Lors de sa prise de parole, le cap et le ton de cette nouvelle mandature ont rapidement été donnés par le planteur de Saint-André, âgé de 58 ans.
Promesse de campagne et leitmotiv de l'UPNA depuis des années, la mise en place d'un prix plancher est érigée en totem par le nouveau co-président. Il veut d'ailleurs rapidement un accord de "principe" sur le sujet.
« Le montant est secondaire pour l'instant, dans six mois, dans un an, je veux un accord de principe, ce n'est pas compliqué. S'il n'y a pas de prix plancher, on ira sur le terrain, ce n'est pas un souci pour nous et si ce n'est pas le point numéro un il n'y aura pas de convention canne avec moi. Sans ce prix plancher il n'y a pas d'avenir pour la filière, c'est simple", lance t-il à la cinquantaine de planteurs présents. La prochaine négociation de la convention canne aura lieu en 2028.
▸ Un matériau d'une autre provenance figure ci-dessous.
import Summits.QuantumFields.BalabanUV.Beta.EriceRemainderEnclosureHistoryAutonomyComparisonNonlinearLightPrep

/-!
# EriceRemainderEnclosureHistoryAutonomyComparisonNonlinearLightBase — (E120b) THE NONLINEAR LEVEL GAUGE IN THE DEEP REGION FOR EVERY ISOTONE EXCESS.  Base
# `B u = β₀ + Σ_{k<K} L_k·u_k` (`β₀ > 0`, `L ≥ 0`, `L_0 = 0`; any profile, any size); `B′ ≥ B` with a modulus and an ISOTONE excess of ANY size and steepness.
# **`base_gauge_light`**: at a row `n` with `u_n ≤ 1∕(5(K+1))`, configurations comparing from every pin `h_m`, `m ≥ n`, and `X_m ≥ 0` for `m ≥ n+1`:
# `X_{n+1}·h_{n+1}² ≤ X_n·h_n²`.  PROOF = (E119c) `base_gauge_mod` with excess modulus `0`, the row inequality supplied by (E120a) `row_ge_light` — whose light-row
# hypothesis `T(m) ≤ 1`, `m ≥ n+2`, holds in the deep region automatically (`T ≤ (K−1)F ≤ (18∕25)(K−1)u ≤ 18∕125`).

Cell `pub-balaban`, β-function sub-cell, BINDER row D4 «RemainderConst leaves for Bałaban's split» (`HOME/BINDER-OWNERS.md`; owner lineage `b2b-balaban-beta-an4`;
this file by co-owner #2 lineage `b2b-balaban-beta-d4-p2`, generation 98), β-FLOW TEAM duty (1), FREEZE (0) honoured (def-free; imports (E120a) `…NonlinearLightPrep`; uses
its `row_ge_light`, (E119b) `excess_facts` ∕ `excess_orbit_antitone` ∕ `conf_gap_le_excess` ∕ `step_ge_excess`, (E118c) `loads_le` ∕ `relstep_antitone`, (E118a) `affine_facts`,
(E58b) `increment_anti`, (E116b) `flow_budget_le` ∕ `flow_rate_decay_le`, (E117a) `flow_first_entry_le`, (E48a) `family_mem` ∕ `strictAnti_of_memFlow` BY NAME; the proof is
(E119c)'s, re-run — nothing else restated).

HONEST FRAMING (page 1, verbatim and binding).  *"Discharging BetaPertH makes Bałaban's UV stability UNCONDITIONAL — a real constructive-QFT result; it is
NOT the continuum limit and NOT the Clay problem."*  THIS FILE DISCHARGES NOTHING OF THE KIND.  Elementary real analysis about ABSTRACT functionals on a box
]0,γ]^ℕ with displayed floors, moduli, profiles and signs — hypotheses of a census, not facts; the form, signs, ages and moments of Bałaban's (1.22) limit
functional are NOT PRINTED ([I] p. 298; GAPS G-t4-U2-1∕-2) and NOT asserted.  Row D4 class UNCHANGED (critical-path width 0; instance 0∕1; D4 DISCHARGE NO
DATE).  HONEST DEPENDENCY: continuum YM on T⁴ ⇐ BetaPertH ∧ nine spine estimates (0/9 proved); BetaPertH ⇐ (D1) ∧ (D4) ∧ CAP+tail; G-an2-4 gates asym, D1
and NE2/3/4.  NOT CLAIMED here: the comparison theorem itself (the sequel); anything printed — NOT B12 Thm 2, NOT BetaPertH, NOT continuum, NOT Clay.

WHAT IS PROVED ([folklore]; 0 `def`, 0 sorry).  **`base_gauge_light`**.
-/

noncomputable section
open Finset Set

namespace Summit.QuantumFields.BalabanUV.Beta.EriceRemainderEnclosureHistoryAutonomyComparisonNonlinearLightBase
Il enfonce le clou : "Dans quelle corporation au monde on amène la matière première et où l'on est redevable à l'usine en fin d'année ? Quel jour Tereos n'a pas fait de bénéfices ? Ce sont des conquistadors. »
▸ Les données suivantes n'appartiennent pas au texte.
import Literature.NumberTheory.Sieve.LinearEquationsInPrimesNilObstruction
import Mathlib.Geometry.Manifold.Algebra.LieGroup
import Mathlib.Analysis.Convex.Contractible
import Mathlib.AlgebraicTopology.FundamentalGroupoid.SimplyConnected
import Mathlib.Topology.Metrizable.Urysohn
import Mathlib.Topology.Algebra.Group.Basic
import Mathlib.Topology.Algebra.IsUniformGroup.Basic
import Mathlib.Topology.Algebra.ConstMulAction
import HarnessLib

/-!
# Linear equations in primes: the Heisenberg nilmanifold (Green–Tao 2010, §8, Cor. 11.6, App. E)

Trunk T-SIEVE (`Literature/NumberTheory/Sieve`), fourth file of the App. E / §11 programme in
the inline decomposition of `Literature.NumberTheory.Sieve.GreenTao2010_gowersUniformity`
(B. Green, T. Tao, *Linear equations in primes*, Ann. of Math. 171 (2010), Thm. 7.2). The
previous files prove Cor. 11.6 ("nilsequences obstruct uniformity") for every nilmanifold whose
lower central series is rational with respect to `Γ` (Lemma E.9, a theorem of Mal'cev that the
abstract structure `Nilmanifold s` cannot yet prove in general). This file constructs the first
genuinely `2`-step example of the series and verifies Lemma E.9 for it by hand, as the paper
suggests ("To obtain results such as the Main Theorem in the case `s = 2`, we need only consider
nilmanifolds which are products of Heisenberg examples … In this case, Lemma E.9 can easily be
verified by hand", Remark after Lemma E.9):

* `Heis` — the Heisenberg group `H³(ℝ)`, `ℝ³` with `(x,y,z)·(x',y',z') = (x+x', y+y', z+z'+xy')`
  (a type synonym of `ℝ × ℝ × ℝ`; topology, metric, charts and smooth structure are those of `ℝ³`,
  the group law is polynomial, hence a Lie group: `Heis.instLieGroup`); it is connected, simply
  connected and `2`-step nilpotent (`Heis.lowerCentralSeries_two`, via
  `[G, G] = {(0,0,z)}`, `Heis.commutator_eq_centerZ`);
* `Heis.latticeΓ` — the integer points `H³(ℤ)`, a discrete subgroup (`instDiscreteTopology`)
  with compact quotient (`instCompactSpaceQuotient`, fundamental domain `[0,1]³`,
  `exists_mul_mem_cube`); the quotient is Hausdorff (properly discontinuous action), second
  countable, hence metrisable, and `Heis.quotientMetric` is a metric inducing its topology;
* `Nilmanifold.heisenberg : Nilmanifold 2` — the Heisenberg nilmanifold `H³(ℝ)/H³(ℤ)` as an
  instance of Def. 8.1;
* `Nilmanifold.heisenberg_isRational` — Lemma E.9 for it, by hand;
* `GreenTao2010_nilObstructionAt_two_heisenberg` — **Cor. 11.6 for the Heisenberg nilmanifold,
  unconditionally** (and Prop. 11.5 likewise).

Not here: products of Heisenberg nilmanifolds (the family relevant to `GI(2)`), the skew-shift
computations of §11, Example 2; `GI(2)` itself (Green–Tao 2008).

## References

* B. Green, T. Tao, *Linear equations in primes*, Ann. of Math. (2) 171 (2010), 1753–1850
  (arXiv:math/0606088): Def. 8.1, §11 (Example after Prop. 11.5), Cor. 11.6, App. E (Remark
  after Lemma E.9).
-/

noncomputable section

open scoped Manifold ContDiff commutatorElement

namespace Literature.NumberTheory.Sieve

/-- The Heisenberg group `G = H³(ℝ)`: `ℝ³` with the multiplication
`(x, y, z) · (x', y', z') = (x + x', y + y', z + z' + x y')` (the upper triangular unipotent
matrices `[[1, x, z], [0, 1, y], [0, 0, 1]]`). A type synonym of `ℝ × ℝ × ℝ` carrying this group
law. [cite: GreenTao2010, §8, Example (Heisenberg nilflow) and App. E, Remark after Lemma E.9] -/
def Heis : Type := ℝ × ℝ × ℝ

namespace Heis

/-- The coordinates of an element of the Heisenberg group. [folklore] -/
def toProd (g : Heis) : ℝ × ℝ × ℝ := g

/-- The element of the Heisenberg group with given coordinates. [folklore] -/
def mk (x y z : ℝ) : Heis := show ℝ × ℝ × ℝ from (x, y, z)

/-- First coordinate. [folklore] -/
def x (g : Heis) : ℝ := g.toProd.1
/-- Second coordinate. [folklore] -/
def y (g : Heis) : ℝ := g.toProd.2.1
/-- Third coordinate. [folklore] -/
def z (g : Heis) : ℝ := g.toProd.2.2

/-- Coordinates of `mk`. [folklore] -/
@[simp] theorem x_mk (a b c : ℝ) : (mk a b c).x = a := rfl
/-- Coordinates of `mk`. [folklore] -/
@[simp] theorem y_mk (a b c : ℝ) : (mk a b c).y = b := rfl
/-- Coordinates of `mk`. [folklore] -/
@[simp] theorem z_mk (a b c : ℝ) : (mk a b c).z = c := rfl

/-- Extensionality in coordinates. [folklore] -/
@[ext] theorem ext {g h : Heis} (hx : g.x = h.x) (hy : g.y = h.y) (hz : g.z = h.z) : g = h :=
  Prod.ext hx (Prod.ext hy hz)

/-- An element is `mk` of its coordinates. [folklore] -/
theorem mk_xyz (g : Heis) : mk g.x g.y g.z = g := rfl

/-- The Heisenberg multiplication `(x, y, z) · (x', y', z') = (x + x', y + y', z + z' + x y')`.
[cite: GreenTao2010, §8] -/
instance instMul : Mul Heis := ⟨fun g h => mk (g.x + h.x) (g.y + h.y) (g.z + h.z + g.x * h.y)⟩
/-- The identity `(0, 0, 0)`. [folklore] -/
instance instOne : One Heis := ⟨mk 0 0 0⟩
/-- The inverse `(x, y, z)⁻¹ = (-x, -y, -z + x y)`. [folklore] -/
instance instInv : Inv Heis := ⟨fun g => mk (-g.x) (-g.y) (-g.z + g.x * g.y)⟩

/-- First coordinate of a product. [cite: GreenTao2010, §8] -/
@[simp] theorem x_mul (g h : Heis) : (g * h).x = g.x + h.x := rfl
/-- Second coordinate of a product. [cite: GreenTao2010, §8] -/
@[simp] theorem y_mul (g h : Heis) : (g * h).y = g.y + h.y := rfl
/-- Third coordinate of a product. [cite: GreenTao2010, §8] -/
@[simp] theorem z_mul (g h : Heis) : (g * h).z = g.z + h.z + g.x * h.y := rfl
/-- Coordinates of the identity. [folklore] -/
@[simp] theorem x_one : (1 : Heis).x = 0 := rfl
/-- Coordinates of the identity. [folklore] -/
@[simp] theorem y_one : (1 : Heis).y = 0 := rfl
/-- Coordinates of the identity. [folklore] -/
@[simp] theorem z_one : (1 : Heis).z = 0 := rfl
/-- Coordinates of the inverse. [folklore] -/
@[simp] theorem x_inv (g : Heis) : g⁻¹.x = -g.x := rfl
/-- Coordinates of the inverse. [folklore] -/
@[simp] theorem y_inv (g : Heis) : g⁻¹.y = -g.y := rfl
/-- Coordinates of the inverse. [folklore] -/
@[simp] theorem z_inv (g : Heis) : g⁻¹.z = -g.z + g.x * g.y := rfl

/-- The Heisenberg group law. [cite: GreenTao2010, §8] -/
instance instGroup : Group Heis where
  mul_assoc a b c := by
    apply ext
    · simp [add_assoc]
    · simp [add_assoc]
    · simp only [x_mul, y_mul, z_mul]; ring
  one_mul a := by apply ext <;> simp
  mul_one a := by apply ext <;> simp
  inv_mul_cancel a := by
    apply ext
    · simp
    · simp
    · simp only [z_mul, x_inv, z_inv, z_one]; ring

/-- The commutator in the Heisenberg group: `⁅g, h⁆ = (0, 0, g.x h.y - h.x g.y)`. [folklore] -/
theorem commutatorElement_eq (g h : Heis) :
    (⁅g, h⁆ : Heis) = mk 0 0 (g.x * h.y - h.x * g.y) := by
  rw [commutatorElement_def]
  apply ext
  · simp
  · simp
  · simp only [x_mul, z_mul, x_inv, y_inv, z_inv, z_mk]; ring

/-! ### Topology and smooth structure (those of `ℝ³`) -/

/-- `H³(ℝ)` carries the metric of `ℝ³` (sup metric). [folklore] -/
instance instMetricSpace : MetricSpace Heis := inferInstanceAs (MetricSpace (ℝ × ℝ × ℝ))
/-- `H³(ℝ)` is a proper metric space (as `ℝ³`), hence locally compact. [folklore] -/
instance instProperSpace : ProperSpace Heis := inferInstanceAs (ProperSpace (ℝ × ℝ × ℝ))
/-- `H³(ℝ)` is second countable (as `ℝ³`). [folklore] -/
instance instSecondCountable : SecondCountableTopology Heis :=
  inferInstanceAs (SecondCountableTopology (ℝ × ℝ × ℝ))
/-- `H³(ℝ)` is charted on `ℝ³` by the identity. [folklore] -/
instance instChartedSpace : ChartedSpace (ℝ × ℝ × ℝ) Heis :=
  inferInstanceAs (ChartedSpace (ℝ × ℝ × ℝ) (ℝ × ℝ × ℝ))
/-- `H³(ℝ)` is a smooth manifold (as `ℝ³`). [folklore] -/
instance instIsManifold : IsManifold 𝓘(ℝ, ℝ × ℝ × ℝ) ∞ Heis :=
  inferInstanceAs (IsManifold 𝓘(ℝ, ℝ × ℝ × ℝ) ∞ (ℝ × ℝ × ℝ))
/-- `H³(ℝ)` is connected (as `ℝ³`). [cite: GreenTao2010, Def. 8.1] -/
instance instConnectedSpace : ConnectedSpace Heis := inferInstanceAs (ConnectedSpace (ℝ × ℝ × ℝ))
/-- `H³(ℝ)` is simply connected (as `ℝ³`, contractible). [cite: GreenTao2010, Def. 8.1] -/
instance instSimplyConnectedSpace : SimplyConnectedSpace Heis :=
  inferInstanceAs (SimplyConnectedSpace (ℝ × ℝ × ℝ))

/-- The first coordinate is continuous. [folklore] -/
theorem continuous_x : Continuous x := continuous_fst (X := ℝ) (Y := ℝ × ℝ)
/-- The second coordinate is continuous. [folklore] -/
theorem continuous_y : Continuous y := (continuous_fst (X := ℝ) (Y := ℝ)).comp (continuous_snd (X := ℝ) (Y := ℝ × ℝ))
/-- The third coordinate is continuous. [folklore] -/
theorem continuous_z : Continuous z := (continuous_snd (X := ℝ) (Y := ℝ)).comp (continuous_snd (X := ℝ) (Y := ℝ × ℝ))
/-- `mk` of continuous coordinates is continuous. [folklore] -/
theorem continuous_mk {α : Type*} [TopologicalSpace α] {f g h : α → ℝ} (hf : Continuous f)
    (hg : Continuous g) (hh : Continuous h) : Continuous fun a => mk (f a) (g a) (h a) :=
  hf.prodMk (hg.prodMk hh)

/-- The Heisenberg group is a Lie group (the group law is polynomial). [cite: GreenTao2010, §8] -/
instance instLieGroup : LieGroup 𝓘(ℝ, ℝ × ℝ × ℝ) ∞ Heis where
  contMDiff_mul := by
    change ContMDiff (𝓘(ℝ, ℝ × ℝ × ℝ).prod 𝓘(ℝ, ℝ × ℝ × ℝ)) 𝓘(ℝ, ℝ × ℝ × ℝ) ∞
      (fun p : (ℝ × ℝ × ℝ) × (ℝ × ℝ × ℝ) =>
        ((p.1.1 + p.2.1, p.1.2.1 + p.2.2.1, p.1.2.2 + p.2.2.2 + p.1.1 * p.2.2.1) : ℝ × ℝ × ℝ))
    rw [← modelWithCornersSelf_prod, chartedSpaceSelf_prod]
    apply ContDiff.contMDiff
    fun_prop
  contMDiff_inv := by
    change ContMDiff 𝓘(ℝ, ℝ × ℝ × ℝ) 𝓘(ℝ, ℝ × ℝ × ℝ) ∞
      (fun p : ℝ × ℝ × ℝ => ((-p.1, -p.2.1, -p.2.2 + p.1 * p.2.1) : ℝ × ℝ × ℝ))
    apply ContDiff.contMDiff
    fun_prop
« Les grands combats se gagnent souvent sur le terrain »
L'occasion de marteler son positionnement : « Je ne serai jamais un partenaire de Tereos, moi je produis de la canne du lundi au dimanche », rappelle le planteur, notamment condamné dans le passé pour des dégradations de matériel sur des plateformes.
Une étiquette de président de "combats" qu'il assume : « À la case j'ai cinq référés et 30 000 euros d'amendes (...) J'ai traversé toutes les tempêtes, on m'a traité de terroriste en 2008, de délinquant, mais je n'en veux à personne, je suis toujours resté droit dans mes bottes et j'ai toujours travaillé pour l'intérêt général. », recadre le planteur.
Le rapport de force ne lui fait pas peur : « S'il est fait à bon escient, comme je le dis depuis 2017, il y a le plan A, le dialogue, le plan B, la pression et le plan C c'est le plan à éviter ! Je serai le président des 2 200 planteurs, au côté de la Chambre d'agriculture, le but est de sauver la canne et de changer l'image de la filière. Si la canne coule, en deux ans on sera en surproduction dans toutes les autres filières."
Aucune hésitation au moment d'endosser le costume : « Sans prétention, cela fait 20 ans que je suis prêt, quand on a tort il faut fermer sa bouche mais quand on a raison il faut aller dans l'argumentation et parfois ça déborde mais les grands combats se gagnent souvent sur le terrain. »
Les regards déjà tournés vers le Département
Président de la CGPER, Jean-Michel Moutama se félicite de l'élection alors que la filière se retrouve dans un état « lamentable » selon lui.
« Le travail des nouveaux élus sera de mettre un coup de pied dans la fourmilière, le modèle ne peut plus continuer, il faut en trouver un nouveau (...) Le problème majeur est celui du revenu dégagé par les planteurs pour faire vivre leurs familles : un prix minimum qui couvre nos charges sociales, nos coûts de production et permet de dégager un revenu. » Sa définition d'un "prix minimum" ou plancher de la canne.
Première des priorités pour le nouveau co-président : prendre rendez-vous avec le Département pour aborder le sujet des retards de paiement des dossiers de replantation dans la canne. Selon la CGPER, un millier de dossiers seraient en souffrance depuis 2023.